PROBLEM: Reproduce word for word the lines between those holding "The three intrinsic" and "Six boundary posts", inclusive, and nothing else from the data below.

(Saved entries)
import Mathlib
import HarnessLib
import Summits.CriticalPhenomena.SAWScalingLimit.Theses.SAWTotalPositivity

/-!
# Sketch — crux-ideate stmt-CriticalPhenomena-10687 (TPToTraversalBound), ideator 3

First lemmas of the idea cards (typed over existing declarations):
* `CrossRatioSubmult` (card long-rooms-pair-short-sides): the crossing/rim cross-ratio of the SAW
  boundary kernel is sub-multiplicative under concatenation of rooms — a provable-now consequence
  of `BoundaryTP2` (two instances of TP₂ at the posts of the separating door, multiplied).
* `ParallelRatioSubmult`: the parallel/rim ratio version (three instances).
* `RectangleGap`: the cheapest-falsifier form of the one-scale strict inequality ("first ε").
* `RimPushMonotone` (card bad-slices-are-free): domain-monotonicity of the pairing ratio
  (conjecture; numerically supported), typed intrinsically in the style of `BoundaryTP2`.
-/

namespace Summit.CriticalPhenomena.SAWScalingLimit.Cruxes.TPToTraversalBound.Sketch

open Literature.Probability.RandomPlanarGeometry Literature.Probability.LatticeModels
open Summit.CriticalPhenomena.SAWScalingLimit.Theses.SAWTotalPositivity

noncomputable section

/-- The critical SAW boundary kernel `Z_Ω(u,v) = Σ_{γ : u → v} x_c^{|γ|}` (total mass of `SAW.weight`). -/
abbrev Z (Ω : Set ℂ) (δ : ℝ) (u v : Site 2) : ENNReal := SAW.weight Ω δ u v Set.univ

/-- The three intrinsic provisos of `BoundaryTP2` for a cyclic quadruple `(p₁,p₂,p₃,p₄)`:
`{p₁,p₃}` interlaces `{p₂,p₄}` and both non-crossing pairings are disjointly realisable. -/
def Interlaced (Ω : Set ℂ) (δ : ℝ) (p₁ p₂ p₃ p₄ : Site 2) : Prop :=
  (∀ (P : SAW.DomainSAW Ω δ p₁ p₃) (Q : SAW.DomainSAW Ω δ p₂ p₄),
      ∃ v, v ∈ P.walk.support ∧ v ∈ Q.walk.support) ∧
  (∃ (P : SAW.DomainSAW Ω δ p₁ p₂) (Q : SAW.DomainSAW Ω δ p₃ p₄),
      List.Disjoint P.walk.support Q.walk.support) ∧
  (∃ (P : SAW.DomainSAW Ω δ p₁ p₄) (Q : SAW.DomainSAW Ω δ p₂ p₃),
      List.Disjoint P.walk.support Q.walk.support)

/-- **Cross-ratio sub-multiplicativity** (card `long-rooms-pair-short-sides`, first lemma).
Six boundary posts in cyclic order `m, q, d, d', q', m'` of a simply connected lattice domain: the
room `Q = (m,d,d',m')` is cut by the door `(q,q')` into `Q₁ = (m,q,q',m')` and `Q₂ = (q,d,d',q')`.
With `crs(Q) = Z(m,d')Z(d,m')`, `rim(q,q') = Z(q,q')`: `crs(Q)·Z(q,q')·Z(q',q) ≤ crs(Q₁)·crs(Q₂)`,
i.e. `X(Q) ≤ X(Q₁)·X(Q₂)` for `X := crs/rims` (the rims `Z(m,m')`, `Z(d,d')` cancel).
It is the product of the two "door lemma" instances of TP₂ at `(q',m,q,d')` and `(m',q,d,q')`. -/
def CrossRatioSubmult : Prop :=
  ∀ (Ω : Set ℂ) (δ : ℝ) (m q d d' q' m' : Site 2),
    Bornology.IsBounded Ω → SimplyConnectedSpace Ω → 0 < δ →
    Interlaced Ω δ q' m q d' → Interlaced Ω δ m' q d q' →
    Z Ω δ q' q * Z Ω δ m d' * (Z Ω δ m' d * Z Ω δ q q') ≤
      Z Ω δ q' m * Z Ω δ q d' * (Z Ω δ m' q * Z Ω δ d q')

/-- `BoundaryTP2 → CrossRatioSubmult`: provable now (two TP₂ instances multiplied). -/
theorem crossRatioSubmult_of_boundaryTP2 (hTP : BoundaryTP2) : CrossRatioSubmult := by
  intro Ω δ m q d d' q' m' hB hS hδ h1 h2
  exact mul_le_mul' (hTP Ω δ q' m q d' hB hS hδ h1.1 h1.2.1 h1.2.2)
    (hTP Ω δ m' q d q' hB hS hδ h2.1 h2.2.1 h2.2.2)

/-- **Parallel-ratio sub-multiplicativity**: with `par(Q) = Z(m,d)Z(m',d')`,
`par(Q)·Z(q,q')² ≤ par(Q₁)·par(Q₂)`, i.e. `σ(Q) ≤ σ(Q₁)·X(Q₂) ≤ σ(Q₁)·σ(Q₂)` for `σ := par/rims`
(TP₂ at `(m,q,d,q')`, at `(q,d',q',m')` and at `(q,d,d',q')`). -/
def ParallelRatioSubmult : Prop :=
  ∀ (Ω : Set ℂ) (δ : ℝ) (m q d d' q' m' : Site 2),
    Bornology.IsBounded Ω → SimplyConnectedSpace Ω → 0 < δ →
    Interlaced Ω δ m q d q' → Interlaced Ω δ q d' q' m' → Interlaced Ω δ q d d' q' →
    Z Ω δ m d * Z Ω δ q q' * (Z Ω δ q q' * Z Ω δ d' m') ≤
      Z Ω δ m q * Z Ω δ q' m' * (Z Ω δ q d * Z Ω δ d' q')

/-- `BoundaryTP2 → ParallelRatioSubmult` (three instances). -/
theorem parallelRatioSubmult_of_boundaryTP2 (hTP : BoundaryTP2) : ParallelRatioSubmult := by
  intro Ω δ m q d d' q' m' hB hS hδ h1 h2 h3
  have i1 : Z Ω δ m d * Z Ω δ q q' ≤ Z Ω δ m q * Z Ω δ d q' :=
    hTP Ω δ m q d q' hB hS hδ h1.1 h1.2.1 h1.2.2
  have i2 : Z Ω δ q q' * Z Ω δ d' m' ≤ Z Ω δ q d' * Z Ω δ q' m' :=
    hTP Ω δ q d' q' m' hB hS hδ h2.1 h2.2.1 h2.2.2
  have i3 : Z Ω δ q d' * Z Ω δ d q' ≤ Z Ω δ q d * Z Ω δ d' q' :=
    hTP Ω δ q d d' q' hB hS hδ h3.1 h3.2.1 h3.2.2
  calc Z Ω δ m d * Z Ω δ q q' * (Z Ω δ q q' * Z Ω δ d' m')
      ≤ Z Ω δ m q * Z Ω δ d q' * (Z Ω δ q d' * Z Ω δ q' m') := mul_le_mul' i1 i2
    _ = Z Ω δ m q * Z Ω δ q' m' * (Z Ω δ q d' * Z Ω δ d q') := by ring
    _ ≤ Z Ω δ m q * Z Ω δ q' m' * (Z Ω δ q d * Z Ω δ d' q') := mul_le_mul' le_rfl i3

/-- The `1 × 2` continuum box `(-1,1) × (-1/2,1/2)`; at mesh `δ = 1/(2N+1)` its lattice domain is the
site rectangle `[-2N,2N] × [-N,N]` (aspect `→ 2`). -/
def twoByOneBox : Set ℂ := {z : ℂ | |z.re| < 1 ∧ |z.im| < 1 / 2}

/-- **RectangleGap** (cheapest falsifier / the "first ε" in its most symmetric instance): along the
long wall the critical boundary kernel between corners is uniformly smaller than across the short
side: `Z(A,D) ≤ θ·Z(A,B)`, `θ < 1`, `A = (-2N,-N)`, `D = (2N,-N)`, `B = (-2N,N)`, uniformly in `N`.
Equivalently `σ(2:1 rectangle) ≤ θ² < 1` (by the `D₂` symmetry `par = Z(A,D)²`, `rims = Z(A,B)²`).
Enumeration (this session): `Z(A,D)/Z(A,B) = 0.232, 0.185, 0.165` on `2×4, 3×6, 4×8` site boxes. -/
def RectangleGap : Prop :=
  ∃ θ : ℝ, θ < 1 ∧ ∀ N : ℕ, 1 ≤ N →
    Z twoByOneBox (1 / (2 * (N : ℝ) + 1)) ![-(2 * (N : ℤ)), -(N : ℤ)] ![2 * (N : ℤ), -(N : ℤ)] ≤
      ENNReal.ofReal θ *
        Z twoByOneBox (1 / (2 * (N : ℝ) + 1)) ![-(2 * (N : ℤ)), -(N : ℤ)] ![-(2 * (N : ℤ)), (N : ℤ)]

/-- **RimPushMonotone** (card `bad-slices-are-free`, first lemma; CONJECTURE, numerically
supported): removing from `Ω` a region that hangs off the deep rim `[d,d']` of the room `(m,d,d',m')`
(intrinsically: every mouth-rim chord `m → m'` of `Ω_δ` that leaves `Ω'_δ` meets every deep-rim
chord `d → d'` of `Ω'_δ`) can only INCREASE the parallel/rim ratio:
`σ_Ω ≤ σ_{Ω'}`, written multiplicatively. By relabelling (conjugate room) the same statement says
that removing a region hanging off a WALL can only DECREASE `σ` — the continuum shadow is the
monotonicity of the conformal modulus under pushing walls / rims. -/
def RimPushMonotone : Prop :=
  ∀ (Ω Ω' : Set ℂ) (δ : ℝ) (m d d' m' : Site 2),
    Bornology.IsBounded Ω → SimplyConnectedSpace Ω → SimplyConnectedSpace Ω' → Ω' ⊆ Ω → 0 < δ →
    Interlaced Ω' δ m d d' m' →
    (∀ (P : SAW.DomainSAW Ω δ m m'), (∃ v ∈ P.walk.support, v ∉ meshDomain Ω' δ) →
        ∀ (Q : SAW.DomainSAW Ω' δ d d'), ∃ v, v ∈ P.walk.support ∧ v ∈ Q.walk.support) →
    Z Ω δ m d * Z Ω δ m' d' * (Z Ω' δ m m' * Z Ω' δ d d') ≤
      Z Ω' δ m d * Z Ω' δ m' d' * (Z Ω δ m m' * Z Ω δ d d')

/-- The continuum annulus `{1 < |z| < C}` (doubly connected; `SAW.weight` is defined on any `Ω`). -/
def annulusDomain (C : ℝ) : Set ℂ := {z : ℂ | 1 < ‖z‖ ∧ ‖z‖ < C}

/-- An outer boundary post of the lattice annulus: a site of `Ω_δ` with a lattice neighbour on or
beyond the outer circle. -/
def IsOuterPost (C δ : ℝ) (u : Site 2) : Prop :=
  u ∈ meshDomain (annulusDomain C) δ ∧ ∃ v : Site 2, (zdGraph 2).Adj u v ∧ C ≤ ‖meshPoint δ v‖

/-- An inner boundary post: a site of `Ω_δ` with a lattice neighbour in the closed unit disc. -/
def IsInnerPost (C δ : ℝ) (u : Site 2) : Prop :=
  u ∈ meshDomain (annulusDomain C) δ ∧ ∃ v : Site 2, (zdGraph 2).Adj u v ∧ ‖meshPoint δ v‖ ≤ 1

/-- **AnnulusPairingGap** (card `bad-slices-are-free`, the ONE-family seed): in a thick enough
lattice annulus at `x_c`, pairing an outer boundary post with an inner one is uniformly (in the
mesh and in the positions) less likely than pairing outer-with-outer and inner-with-inner:
`Z(a₁,b₁)·Z(a₂,b₂) ≤ θ·Z(a₁,a₂)·Z(b₁,b₂)`, `θ < 1`. It is the member-by-member bound for the
comparison family onto which σ-monotone carving/filling maps every annular slice of a slit domain. -/
def AnnulusPairingGap : Prop :=
  ∃ C θ : ℝ, 1 < C ∧ θ < 1 ∧ ∀ δ : ℝ, 0 < δ →
    ∀ a₁ a₂ b₁ b₂ : Site 2, a₁ ≠ a₂ → b₁ ≠ b₂ →
      IsOuterPost C δ a₁ → IsOuterPost C δ a₂ → IsInnerPost C δ b₁ → IsInnerPost C δ b₂ →
      Z (annulusDomain C) δ a₁ b₁ * Z (annulusDomain C) δ a₂ b₂ ≤
        ENNReal.ofReal θ * (Z (annulusDomain C) δ a₁ a₂ * Z (annulusDomain C) δ b₁ b₂)

end

end Summit.CriticalPhenomena.SAWScalingLimit.Cruxes.TPToTraversalBound.Sketch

TASK ANSWER:
/-- The three intrinsic provisos of `BoundaryTP2` for a cyclic quadruple `(p₁,p₂,p₃,p₄)`:
`{p₁,p₃}` interlaces `{p₂,p₄}` and both non-crossing pairings are disjointly realisable. -/
def Interlaced (Ω : Set ℂ) (δ : ℝ) (p₁ p₂ p₃ p₄ : Site 2) : Prop :=
  (∀ (P : SAW.DomainSAW Ω δ p₁ p₃) (Q : SAW.DomainSAW Ω δ p₂ p₄),
      ∃ v, v ∈ P.walk.support ∧ v ∈ Q.walk.support) ∧
  (∃ (P : SAW.DomainSAW Ω δ p₁ p₂) (Q : SAW.DomainSAW Ω δ p₃ p₄),
      List.Disjoint P.walk.support Q.walk.support) ∧
  (∃ (P : SAW.DomainSAW Ω δ p₁ p₄) (Q : SAW.DomainSAW Ω δ p₂ p₃),
      List.Disjoint P.walk.support Q.walk.support)

/-- **Cross-ratio sub-multiplicativity** (card `long-rooms-pair-short-sides`, first lemma).
Six boundary posts in cyclic order `m, q, d, d', q', m'` of a simply connected lattice domain: the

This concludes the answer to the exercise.